1955 – Utilizzando 105 chiodi, salgono la Torre d’Alleghe
per la parete Nordovest gli “Scoiattoli” Claudio Bellodis e Gabriele
Franceschi.
1964 - Un ventiquattrenne di Alleghe si impone
prepotentemente all’attenzione del mondo alpinistico con una salita
d’eccezione.
La grande volontà di Domenico Bellinzier nel riuscire a
salire il pilastro Nord Ovest della Torre d’Alleghe è forte:
lascia soli i due amici, che lo hanno aiutato a risalire lo zoccolo iniziale,
in attesa del suo ritorno che è previsto in giornata. I due ”poveracci” restano
bloccati lì in quanto sono privi della corda necessaria per poter scendere. Ben
presto però per il solitario Domenico
Bellinzier le cose si complicano e
ai due amici non resta che passare una notte all’addiaccio. Nel racconto del
giornalista Giuseppe Sorge, veniamo a conoscenza di cosa accade a Domenico Bellinzier, il quale giunto ad
una cengia, si trova di fronte ad un enorme placca grigia: «Sopra la cengia
l’enorme lavagna grigia incombe misteriosa e minacciosa. Per più di un ora Domenico la esplora con meticolosità.

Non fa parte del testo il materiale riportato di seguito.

import Literature.NumberTheory.LFunctions.ConreyIwaniec2002Prop64DiagonalBlocks
import HarnessLib

/-!
# Conrey–Iwaniec (2002), §6 (6.51): the diagonal of Proposition 6.4 in the large range — PROVED

B. Conrey, H. Iwaniec, *Spacing of zeros of Hecke `L`-functions and the class number problem*,
Acta Arith. 103 (2002) 259–312, §6 p. 16–17 [held text `paper:arxiv-math_0111012` p0016–p0017]:
after Corollary 6.3 ((6.49): `Σ_{X ≤ n ≤ Y} τ²(n,χ)n^{-1} ≪ ℒ(Y) log(Y/X) + (q/X)^{1/2}`) the proof
of Proposition 6.4 bounds the diagonal `G = Σ_n |a(n)λ(n)|²n^{-1}` (6.40) of Corollary 6.2, for a
cut-off `a` of the class (6.38) with `Y = qT`, by

> `G ≪ ℒ(T) log q + (q/T)^{1/2}` (6.51)

("by (6.42) and (6.49)"; `|λ(n)| ≤ τ(n,χ)` is (6.42)).

PROVED HERE (cell `landau-siegel/ls-inputs`, line `thm61-cm-convolution`, registered stub **S4
`stub_diagonal`** of SKELETON P64, statement VERBATIM): `ConreyIwaniec2002.prop64_diagonal` — one
absolute `c` with, for `q > 4`, `χ` primitive quadratic odd mod `q`, `T ≥ q³` and `a` with
`IsCutoff a T (qT)`: the series `Σ_n τ(n,χ)²|a(n)|²/n` is summable and
`≤ c (ℒ(T) log q + √q · T^{-9/20})`. The remainder `√q T^{-9/20}` (in place of print's
`(q/T)^{1/2}`) is that of the tree's KERNEL theorem `ConreyIwaniec2002.corollary63_large`
(Corollary 6.3 for `X ≥ q²`), the only arithmetic input; the dyadic bookkeeping (weights from
(6.38), the blocks `[T/2^{j+1}, T/2^j]`, the segment `[T, qT]`, the blocks `[qT2^m, qT2^{m+1}]`,
the trivial range `n < 2q²`, the covering) is `ConreyIwaniec2002Prop64DiagonalBlocks.lean` and the
two pieces below; a uniform bound for the partial sums of the non-negative series gives
summability and the bound, with `c = 11C + 1536`, `C` the constant of `corollary63_large`.
No lower bound for `L(1,χ)` is used.

«The programme SEARCHES and TYPES; no claim about Landau–Siegel zeros, Theorems 1–2 of
arXiv:2211.02515 or a repaired Margin232 until a kernel theorem says so.»

## References

* [ConreyIwaniec2002] B. Conrey, H. Iwaniec, Acta Arith. 103 (2002) 259–312, arXiv:math/0111012:
  §6 (6.38), (6.40), (6.42), Corollary 6.3 (6.49)–(6.50), (6.51), Proposition 6.4 (6.52).
-/

noncomputable section

open Complex

namespace Literature.NumberTheory.LFunctions

namespace ConreyIwaniec2002

namespace Prop64Diagonal

/-! ### The two remaining pieces: the segment `[T, qT]` and the blocks above `qT` -/

/-- **The segment `[T, qT]`**: `Σ τ(n,χ)²|a(n)|²/n ≤ C(2ℒ(T) log q + √q·T^{-9/20})` (weight `≤ 1`,
Corollary 6.3 on `[T, qT]`, `ℒ(qT) = ℒ(T) + L(1,χ)² log q ≤ 2ℒ(T)`).
[cite: ConreyIwaniec2002, §6 (6.49), (6.51)] -/
theorem sum_middle_le {q : ℕ} [NeZero q] (χ : DirichletCharacter ℂ q) {T : ℝ} {a : ℝ → ℂ}
    {C : ℝ} (hq : 4 < q) (hT : (q : ℝ) ^ 3 ≤ T) (ha : IsCutoff a T (q * T)) (hC : 0 ≤ C)
    (hmid : ∑ n ∈ Finset.Icc ⌈T⌉₊ ⌊(q : ℝ) * T⌋₊, ‖divisorSumChar χ n‖ ^ 2 / (n : ℝ) ≤
        C * (calL χ ((q : ℝ) * T) * Real.log q + Real.sqrt q * T ^ (-(9 / 20 : ℝ)))) :
    ∑ n ∈ Finset.Icc ⌈T⌉₊ ⌊(q : ℝ) * T⌋₊, ‖divisorSumChar χ n‖ ^ 2 * ‖a n‖ ^ 2 / (n : ℝ) ≤
      C * (2 * calL χ T * Real.log q + Real.sqrt q * T ^ (-(9 / 20 : ℝ))) := by
  obtain ⟨hq5, _, _, hT125, hlogq1, _⟩ := range_facts hq hT
  obtain ⟨_, _, hℓ2q⟩ := calL_facts χ hq hT
  have hq0 : (0 : ℝ) < q := by linarith
  have hT0 : 0 < T := by linarith
  have hqT0 : 0 < (q : ℝ) * T := by positivity
  have hw1 : ∀ n ∈ Finset.Icc ⌈T⌉₊ ⌊(q : ℝ) * T⌋₊, ‖a n‖ ^ 2 ≤ 1 := by
    intro n hn
    have hn1 : T ≤ n := Nat.ceil_le.mp (Finset.mem_Icc.mp hn).1
    exact (normSq_le_of_isCutoff ha hT0 hqT0 (lt_of_lt_of_le hT0 hn1)).1
  have hcal : calL χ ((q : ℝ) * T) * Real.log q ≤ 2 * calL χ T * Real.log q := by
    rw [calL_mul χ hq0 hT0]
    have := mul_le_mul_of_nonneg_right hℓ2q (by linarith : 0 ≤ Real.log q)
    nlinarith
  calc ∑ n ∈ Finset.Icc ⌈T⌉₊ ⌊(q : ℝ) * T⌋₊, ‖divisorSumChar χ n‖ ^ 2 * ‖a n‖ ^ 2 / (n : ℝ)
      ≤ 1 * ∑ n ∈ Finset.Icc ⌈T⌉₊ ⌊(q : ℝ) * T⌋₊, ‖divisorSumChar χ n‖ ^ 2 / (n : ℝ) :=
        sum_weighted_le χ a hw1
    _ ≤ C * (calL χ ((q : ℝ) * T) * Real.log q + Real.sqrt q * T ^ (-(9 / 20 : ℝ))) := by
        rw [one_mul]; exact hmid
    _ ≤ C * (2 * calL χ T * Real.log q + Real.sqrt q * T ^ (-(9 / 20 : ℝ))) := by gcongr

/-- **The blocks above `qT`**: the block `[qT2^m, qT2^{m+1}]` has
`Σ τ(n,χ)²|a(n)|²/n ≤ 3C(ℒ(T) + √q·T^{-9/20})·128^{-m}` (weight `|a(n)|² ≤ 256^{-m}`, Corollary
6.3 on the block, `ℒ(qT2^{m+1}) log 2 ≤ (m+3)ℒ(T)`, `(m+3)256^{-m} ≤ 3·128^{-m}`).
[cite: ConreyIwaniec2002, §6 (6.49), (6.51)] -/
theorem sum_topBlock_le {q : ℕ} [NeZero q] (χ : DirichletCharacter ℂ q) {T : ℝ} {a : ℝ → ℂ}
    {C : ℝ} (hq : 4 < q) (hT : (q : ℝ) ^ 3 ≤ T) (ha : IsCutoff a T (q * T)) (hC : 0 ≤ C)
    (hblock : ∀ X : ℝ, (q : ℝ) ^ 2 ≤ X →
      ∑ n ∈ Finset.Icc ⌈X⌉₊ ⌊2 * X⌋₊, ‖divisorSumChar χ n‖ ^ 2 / (n : ℝ) ≤
        C * (calL χ (2 * X) * Real.log 2 + Real.sqrt q * X ^ (-(9 / 20 : ℝ))))
    (m : ℕ) :
    ∑ n ∈ Finset.Icc ⌈(q : ℝ) * T * 2 ^ m⌉₊ ⌊2 * ((q : ℝ) * T * 2 ^ m)⌋₊,
        ‖divisorSumChar χ n‖ ^ 2 * ‖a n‖ ^ 2 / (n : ℝ) ≤
      3 * C * (calL χ T + Real.sqrt q * T ^ (-(9 / 20 : ℝ))) * (1 / 128 : ℝ) ^ m := by
  obtain ⟨hq5, hq2, _, hT125, hlogq1, _⟩ := range_facts hq hT
  obtain ⟨hℒ0, hℓ2, hℓ2q⟩ := calL_facts χ hq hT
  have hq1 : (1 : ℝ) ≤ q := by linarith
  have hq0 : (0 : ℝ) < q := by linarith
  have hT0 : 0 < T := by linarith
  have hqT0 : 0 < (q : ℝ) * T := by positivity
  set ℒ : ℝ := calL χ T with hℒ
  set ℓ : ℝ := ‖χ.LFunction 1‖ with hℓ
  set R : ℝ := Real.sqrt q * T ^ (-(9 / 20 : ℝ)) with hR
  set X : ℝ := (q : ℝ) * T * 2 ^ m with hX
  have hR0 : 0 ≤ R := by rw [hR]; positivity
  have hlog2 : Real.log 2 ≤ 1 := by
    have := Real.log_le_sub_one_of_pos (by norm_num : (0 : ℝ) < 2); linarith
  have hX0 : 0 < X := by positivity
  have hTX : T ≤ X :=
    calc T ≤ (q : ℝ) * T := le_mul_of_one_le_left hT0.le hq1
      _ ≤ (q : ℝ) * T * 2 ^ m := le_mul_of_one_le_right hqT0.le (one_le_pow₀ (by norm_num))
  have hXq : (q : ℝ) ^ 2 ≤ X := hq2.trans hTX
  -- the weight on the block
  have hwU : ∀ n ∈ Finset.Icc ⌈X⌉₊ ⌊2 * X⌋₊, ‖a n‖ ^ 2 ≤ (1 / 256 : ℝ) ^ m := by
    intro n hn
    rw [Finset.mem_Icc] at hn
    have hn1 : X ≤ n := Nat.ceil_le.mp hn.1
    have hnpos : (0 : ℝ) < n := lt_of_lt_of_le hX0 hn1
    have hqTn : (q : ℝ) * T / n ≤ (1 / 2 : ℝ) ^ m := by
      rw [div_le_iff₀ hnpos]
      calc (q : ℝ) * T = (1 / 2 : ℝ) ^ m * X := by rw [hX, one_div_pow]; field_simp
        _ ≤ (1 / 2 : ℝ) ^ m * n := mul_le_mul_of_nonneg_left hn1 (by positivity)
    calc ‖a n‖ ^ 2 ≤ ((q : ℝ) * T / n) ^ 8 := (normSq_le_of_isCutoff ha hT0 hqT0 hnpos).2.2
      _ ≤ ((1 / 2 : ℝ) ^ m) ^ 8 := pow_le_pow_left₀ (by positivity) hqTn 8
      _ = (1 / 256 : ℝ) ^ m := half_pow_pow_eight m
  -- `ℒ(2qT2^m) log 2 ≤ (m+3)ℒ(T)`
  have hcal : calL χ (2 * X) * Real.log 2 ≤ ((m : ℝ) + 3) * ℒ := by
    have h2X : 2 * X = (2 * q * 2 ^ m) * T := by rw [hX]; ring
    rw [h2X, calL_mul χ (by positivity) hT0, ← hℒ, ← hℓ]
    have hlog : Real.log (2 * q * 2 ^ m) = Real.log 2 + Real.log q + m * Real.log 2 := by
      rw [Real.log_mul (by positivity) (by positivity), Real.log_mul (by norm_num) hq0.ne',
        Real.log_pow]
    rw [hlog]
    have hm0 : (0 : ℝ) ≤ m := Nat.cast_nonneg m
    have e1 := mul_le_mul_of_nonneg_left hlog2 (sq_nonneg ℓ)
    have e2 := mul_le_mul_of_nonneg_left hlog2 (mul_nonneg hm0 (sq_nonneg ℓ))
    have e3 := mul_le_mul_of_nonneg_left hℓ2 hm0
    have e4 : 0 ≤ ℒ + ℓ ^ 2 * (Real.log 2 + Real.log q + m * Real.log 2) := by positivity
    calc (ℒ + ℓ ^ 2 * (Real.log 2 + Real.log q + m * Real.log 2)) * Real.log 2
        ≤ (ℒ + ℓ ^ 2 * (Real.log 2 + Real.log q + m * Real.log 2)) * 1 :=
          mul_le_mul_of_nonneg_left hlog2 e4
      _ ≤ ((m : ℝ) + 3) * ℒ := by linarith
  have hrem : Real.sqrt q * X ^ (-(9 / 20 : ℝ)) ≤ R := by
    rw [hR]
    exact mul_le_mul_of_nonneg_left (Real.rpow_le_rpow_of_nonpos hT0 hTX (by norm_num))
      (Real.sqrt_nonneg _)
  have e5 : (1 / 256 : ℝ) ^ m ≤ 3 * (1 / 128 : ℝ) ^ m :=
    le_trans (pow_le_pow_left₀ (by norm_num) (by norm_num) m)
      (le_mul_of_one_le_left (by positivity) (by norm_num))
  calc ∑ n ∈ Finset.Icc ⌈X⌉₊ ⌊2 * X⌋₊, ‖divisorSumChar χ n‖ ^ 2 * ‖a n‖ ^ 2 / (n : ℝ)
      ≤ (1 / 256 : ℝ) ^ m * ∑ n ∈ Finset.Icc ⌈X⌉₊ ⌊2 * X⌋₊, ‖divisorSumChar χ n‖ ^ 2 / (n : ℝ) :=
        sum_weighted_le χ a hwU
    _ ≤ (1 / 256 : ℝ) ^ m *
          (C * (calL χ (2 * X) * Real.log 2 + Real.sqrt q * X ^ (-(9 / 20 : ℝ)))) :=
        mul_le_mul_of_nonneg_left (hblock X hXq) (by positivity)
    _ ≤ (1 / 256 : ℝ) ^ m * (C * (((m : ℝ) + 3) * ℒ + R)) := by gcongr
    _ = C * (((m : ℝ) + 3) * (1 / 256 : ℝ) ^ m) * ℒ + C * (1 / 256 : ℝ) ^ m * R := by ring
    _ ≤ C * (3 * (1 / 128 : ℝ) ^ m) * ℒ + C * (3 * (1 / 128 : ℝ) ^ m) * R :=
        add_le_add
          (mul_le_mul_of_nonneg_right (mul_le_mul_of_nonneg_left (weight_top_le m) hC) hℒ0)
          (mul_le_mul_of_nonneg_right (mul_le_mul_of_nonneg_left e5 hC) hR0)
    _ = 3 * C * (ℒ + R) * (1 / 128 : ℝ) ^ m := by ring

end Prop64Diagonal

open Prop64Diagonal

/-! ### The diagonal (6.51) -/

/-- **CONREY–IWANIEC (2002), (6.51): THE DIAGONAL OF PROPOSITION 6.4 IN THE LARGE RANGE (PROVED;
registered stub S4 `stub_diagonal` of SKELETON P64, verbatim).** For `a` in the class (6.38) with
`Y = qT`, `T ≥ q³`: `Σ_n τ(n,χ)²|a(n)|²/n ≤ c(ℒ(T) log q + √q·T^{-9/20})` (and the series is
summable) — dyadic summation of the KERNEL Corollary 6.3 in the range `X ≥ q²`
(`ConreyIwaniec2002.corollary63_large`, remainder `√q·X^{-9/20}`) with the weights
`|a(y)|² ≤ (1 + y/qT + T/y)^{-8}`, and the trivial bound `τ(n,χ)² ≤ n²` below `2q²`.
[cite: ConreyIwaniec2002, §6 (6.48)–(6.51), Corollary 6.3 (6.49)] -/
theorem prop64_diagonal :
    ∃ c : ℝ, 0 < c ∧
      ∀ (q : ℕ) [NeZero q], 4 < q → ∀ χ : DirichletCharacter ℂ q,
        χ.IsPrimitive → χ.IsQuadratic → χ.Odd →
          ∀ (T : ℝ) (a : ℝ → ℂ), (q : ℝ) ^ (3 : ℕ) ≤ T → IsCutoff a T (q * T) →
            Summable (fun n : ℕ ↦ ‖divisorSumChar χ n‖ ^ 2 * ‖a n‖ ^ 2 / (n : ℝ)) ∧
              ∑' n : ℕ, ‖divisorSumChar χ n‖ ^ 2 * ‖a n‖ ^ 2 / (n : ℝ) ≤
                c * (calL χ T * Real.log q + Real.sqrt q * T ^ (-(9 / 20 : ℝ))) := by
  obtain ⟨C, hC, h63⟩ := corollary63_large
  refine ⟨11 * C + 1536, by positivity, ?_⟩
  intro q _ hq χ hprim hquad hodd T a hT ha
  have hf0 : ∀ n : ℕ, 0 ≤ ‖divisorSumChar χ n‖ ^ 2 * ‖a n‖ ^ 2 / (n : ℝ) := fun n => by
    positivity
  suffices hpart : ∀ N : ℕ,
      ∑ n ∈ Finset.range N, ‖divisorSumChar χ n‖ ^ 2 * ‖a n‖ ^ 2 / (n : ℝ) ≤
        (11 * C + 1536) * (calL χ T * Real.log q + Real.sqrt q * T ^ (-(9 / 20 : ℝ))) from
    ⟨summable_of_sum_range_le hf0 hpart, Real.tsum_le_of_sum_range_le hf0 hpart⟩
  intro N
  obtain ⟨hq5, hq2, _, hT125, hlogq1, _⟩ := range_facts hq hT
  obtain ⟨hℒ0, _, _⟩ := calL_facts χ hq hT
  have h63' := h63 q hq χ hprim hquad hodd
  set ℒ : ℝ := calL χ T with hℒ
  set R : ℝ := Real.sqrt q * T ^ (-(9 / 20 : ℝ)) with hR
  have hq1 : (1 : ℝ) ≤ q := by linarith
  have hT0 : 0 < T := by linarith
  have hT1 : 1 ≤ T := by linarith
  have hqT1 : 1 ≤ (q : ℝ) * T := one_le_mul_of_one_le_of_one_le hq1 hT1
  have hq2T : 2 * T ≤ (q : ℝ) * T := by nlinarith
  have hR0 : 0 ≤ R := by rw [hR]; positivity
  -- Corollary 6.3 on a dyadic block `[X, 2X]`, `X ≥ q²`, and on `[T, qT]`
  have hblock : ∀ X : ℝ, (q : ℝ) ^ 2 ≤ X →
      ∑ n ∈ Finset.Icc ⌈X⌉₊ ⌊2 * X⌋₊, ‖divisorSumChar χ n‖ ^ 2 / (n : ℝ) ≤
        C * (calL χ (2 * X) * Real.log 2 + Real.sqrt q * X ^ (-(9 / 20 : ℝ))) := by
    intro X hX
    have hX0 : 0 < X := lt_of_lt_of_le (by positivity) hX
    have h := h63' X (2 * X) hX le_rfl
    have e : 2 * X / X = 2 := by field_simp
    rw [e] at h
    exact h
  have hmidIn : ∑ n ∈ Finset.Icc ⌈T⌉₊ ⌊(q : ℝ) * T⌋₊, ‖divisorSumChar χ n‖ ^ 2 / (n : ℝ) ≤
      C * (calL χ ((q : ℝ) * T) * Real.log q + Real.sqrt q * T ^ (-(9 / 20 : ℝ))) := by
    have h := h63' T ((q : ℝ) * T) hq2 hq2T
    have e : (q : ℝ) * T / T = q := by field_simp
    rw [e] at h
    exact h
  -- the dyadic parameter: `q² ≤ T/2^J < 2q²`
  obtain ⟨J, hJ1, hJ2⟩ :=
    exists_nat_pow_near (x := T / (q : ℝ) ^ 2) ((one_le_div (by positivity)).mpr hq2) one_lt_two
  have hXJ : (q : ℝ) ^ 2 ≤ T / 2 ^ J := by
    rw [le_div_iff₀ (by positivity)]
    rw [le_div_iff₀ (by positivity)] at hJ1
    linarith
  have hXJ2 : T / 2 ^ J < 2 * (q : ℝ) ^ 2 := by
    rw [div_lt_iff₀ (by positivity)]
    rw [div_lt_iff₀ (by positivity), pow_succ] at hJ2
    linarith
  -- the four pieces
  have htriv := sum_trivial_le χ hq hT ha hXJ2
  have hbot : ∀ j ∈ Finset.range J,
      ∑ n ∈ Finset.Icc ⌈T / 2 ^ (j + 1)⌉₊ ⌊2 * (T / 2 ^ (j + 1))⌋₊,
          ‖divisorSumChar χ n‖ ^ 2 * ‖a n‖ ^ 2 / (n : ℝ) ≤ C * (ℒ + 2 * R) * (1 / 128 : ℝ) ^ j :=
    fun j hj => sum_bottomBlock_le χ hq hT ha hC.le hblock hXJ (Finset.mem_range.mp hj)
  have hmid := sum_middle_le χ hq hT ha hC.le hmidIn
  have htop : ∀ m ∈ Finset.range N,
      ∑ n ∈ Finset.Icc ⌈(q : ℝ) * T * 2 ^ m⌉₊ ⌊2 * ((q : ℝ) * T * 2 ^ m)⌋₊,
          ‖divisorSumChar χ n‖ ^ 2 * ‖a n‖ ^ 2 / (n : ℝ) ≤ 3 * C * (ℒ + R) * (1 / 128 : ℝ) ^ m :=
    fun m _ => sum_topBlock_le χ hq hT ha hC.le hblock m
  -- assembly over the dyadic covering
  have hC1 : C * ℒ ≤ C * ℒ * Real.log q := le_mul_of_one_le_right (mul_nonneg hC.le hℒ0) hlogq1
  have hC2 : 0 ≤ C * ℒ * Real.log q := by positivity
  have hC3 : 0 ≤ ℒ * Real.log q := by positivity
  calc ∑ n ∈ Finset.range N, ‖divisorSumChar χ n‖ ^ 2 * ‖a n‖ ^ 2 / (n : ℝ)
      ≤ ∑ n ∈ (Finset.Iic ⌊T / 2 ^ J⌋₊ ∪
            (Finset.range J).biUnion
              (fun j => Finset.Icc ⌈T / 2 ^ (j + 1)⌉₊ ⌊2 * (T / 2 ^ (j + 1))⌋₊) ∪
            Finset.Icc ⌈T⌉₊ ⌊(q : ℝ) * T⌋₊ ∪
            (Finset.range N).biUnion
              (fun m => Finset.Icc ⌈(q : ℝ) * T * 2 ^ m⌉₊ ⌊2 * ((q : ℝ) * T * 2 ^ m)⌋₊)),
          ‖divisorSumChar χ n‖ ^ 2 * ‖a n‖ ^ 2 / (n : ℝ) :=
        Finset.sum_le_sum_of_subset_of_nonneg
          (fun n hn => mem_dyadicCover hT0 hqT1 J N n (Finset.mem_range.mp hn))
          (fun n _ _ => hf0 n)
    _ ≤ ∑ n ∈ Finset.Iic ⌊T / 2 ^ J⌋₊, ‖divisorSumChar χ n‖ ^ 2 * ‖a n‖ ^ 2 / (n : ℝ) +
          ∑ j ∈ Finset.range J, ∑ n ∈ Finset.Icc ⌈T / 2 ^ (j + 1)⌉₊ ⌊2 * (T / 2 ^ (j + 1))⌋₊,
            ‖divisorSumChar χ n‖ ^ 2 * ‖a n‖ ^ 2 / (n : ℝ) +
          ∑ n ∈ Finset.Icc ⌈T⌉₊ ⌊(q : ℝ) * T⌋₊, ‖divisorSumChar χ n‖ ^ 2 * ‖a n‖ ^ 2 / (n : ℝ) +
          ∑ m ∈ Finset.range N,
            ∑ n ∈ Finset.Icc ⌈(q : ℝ) * T * 2 ^ m⌉₊ ⌊2 * ((q : ℝ) * T * 2 ^ m)⌋₊,
              ‖divisorSumChar χ n‖ ^ 2 * ‖a n‖ ^ 2 / (n : ℝ) := by
        refine (sum_union_le_add hf0).trans ?_
        refine add_le_add ((sum_union_le_add hf0).trans (add_le_add
          ((sum_union_le_add hf0).trans (add_le_add le_rfl (sum_biUnion_le_sum hf0))) le_rfl))
          (sum_biUnion_le_sum hf0)
    _ ≤ 1536 * R + ∑ j ∈ Finset.range J, C * (ℒ + 2 * R) * (1 / 128 : ℝ) ^ j +
          C * (2 * ℒ * Real.log q + R) +
          ∑ m ∈ Finset.range N, 3 * C * (ℒ + R) * (1 / 128 : ℝ) ^ m := by
        exact add_le_add (add_le_add (add_le_add htriv (Finset.sum_le_sum hbot)) hmid)
          (Finset.sum_le_sum htop)
    _ ≤ 1536 * R + C * (ℒ + 2 * R) * 2 + C * (2 * ℒ * Real.log q + R) +
          3 * C * (ℒ + R) * 2 := by
        rw [← Finset.mul_sum, ← Finset.mul_sum]
        have e1 := mul_le_mul_of_nonneg_left (geom_sum_le_two J)
          (mul_nonneg hC.le (by positivity : 0 ≤ ℒ + 2 * R))
        have e2 := mul_le_mul_of_nonneg_left (geom_sum_le_two N)
          (mul_nonneg (mul_nonneg (by norm_num : (0 : ℝ) ≤ 3) hC.le) (by positivity : 0 ≤ ℒ + R))
        linarith
    _ ≤ (11 * C + 1536) * (ℒ * Real.log q + R) := by linarith

end ConreyIwaniec2002

end Literature.NumberTheory.LFunctions

end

Ma quella parete levigata dall’acqua non svela i suoi segreti, non offre
possibilità di appigli, non lascia intravedere prospettive di passaggio. Domenico Bellinzier si rende conto di
aver inseguito un sogno irrealizzabile: la via non è tracciabile. Grida agli
amici che non può proseguire, che deve rinunciare. Ma anche il problema della
rinuncia non si presenta di tanto facile soluzione. Non riesce a piantare un
solo chiodo per calarsi a corda doppia. Come può quindi ritornare?. La
drammatica situazione non ha che una via di uscita: proseguire.
Domenico riprende ad ispezionare con maggior attenzione la parete
ed alla fine la sua perseveranza riceve il premio. Sei metri sopra la cengia
scorge una fessura. Ogni sua facoltà si concentra su quella piccola anomalia
della roccia. Sembra un canalino scavato dall’acqua che si perde qualche metro
più in alto». Alessandro Gogna prosegue così il racconto: «Ma la fessura non
era tale. E lì inizia la lunga odissea, chiodi messi doppi nelle fessure
cieche, passaggi di libera estrema. Bellinzier
forò con il suo punteruolo, per piazzare il primo dei suoi cinque chiodi a
pressione, per accorgersi che la sezione del chiodo era più larga del buco di
1,5 millimetri!. Tra queste orribili difficoltà tecniche riuscì a mettere alla
bell’e meglio 3 chiodi a pressione, riuscendo così a superare il tratto più
liscio. Ma non era finita, e per tutto il giorno fu una lotta al limite della
caduta. Solo dopo il bivacco, una provvidenziale fessura lo portò fuori dalle
difficoltà e quindi in cima».
Oltre ai 3 chiodi ad espansione, Domenico Bellinzier usa 50 chiodi e 2
cunei di legno per tracciare una delle più difficili vie delle Dolomiti.
1985 - Maurizio Zanolla “Manolo” ripete in libera il pilastro Nord
Ovest della Torre d’Alleghe segnalando passaggi di 7a, che
certamente anche Domenico Bellinzier
fu costretto in parte a superare in libera, vista l’esiguità dei mezzi
artificiali adoperati. Troverà anche un lungo tratto sprotetto che offre del 6c
obbligatorio. Passaggio che non è affrontabile e superabile in artificiale o
con l’uso di qualsiasi mezzo se non in arrampicata libera.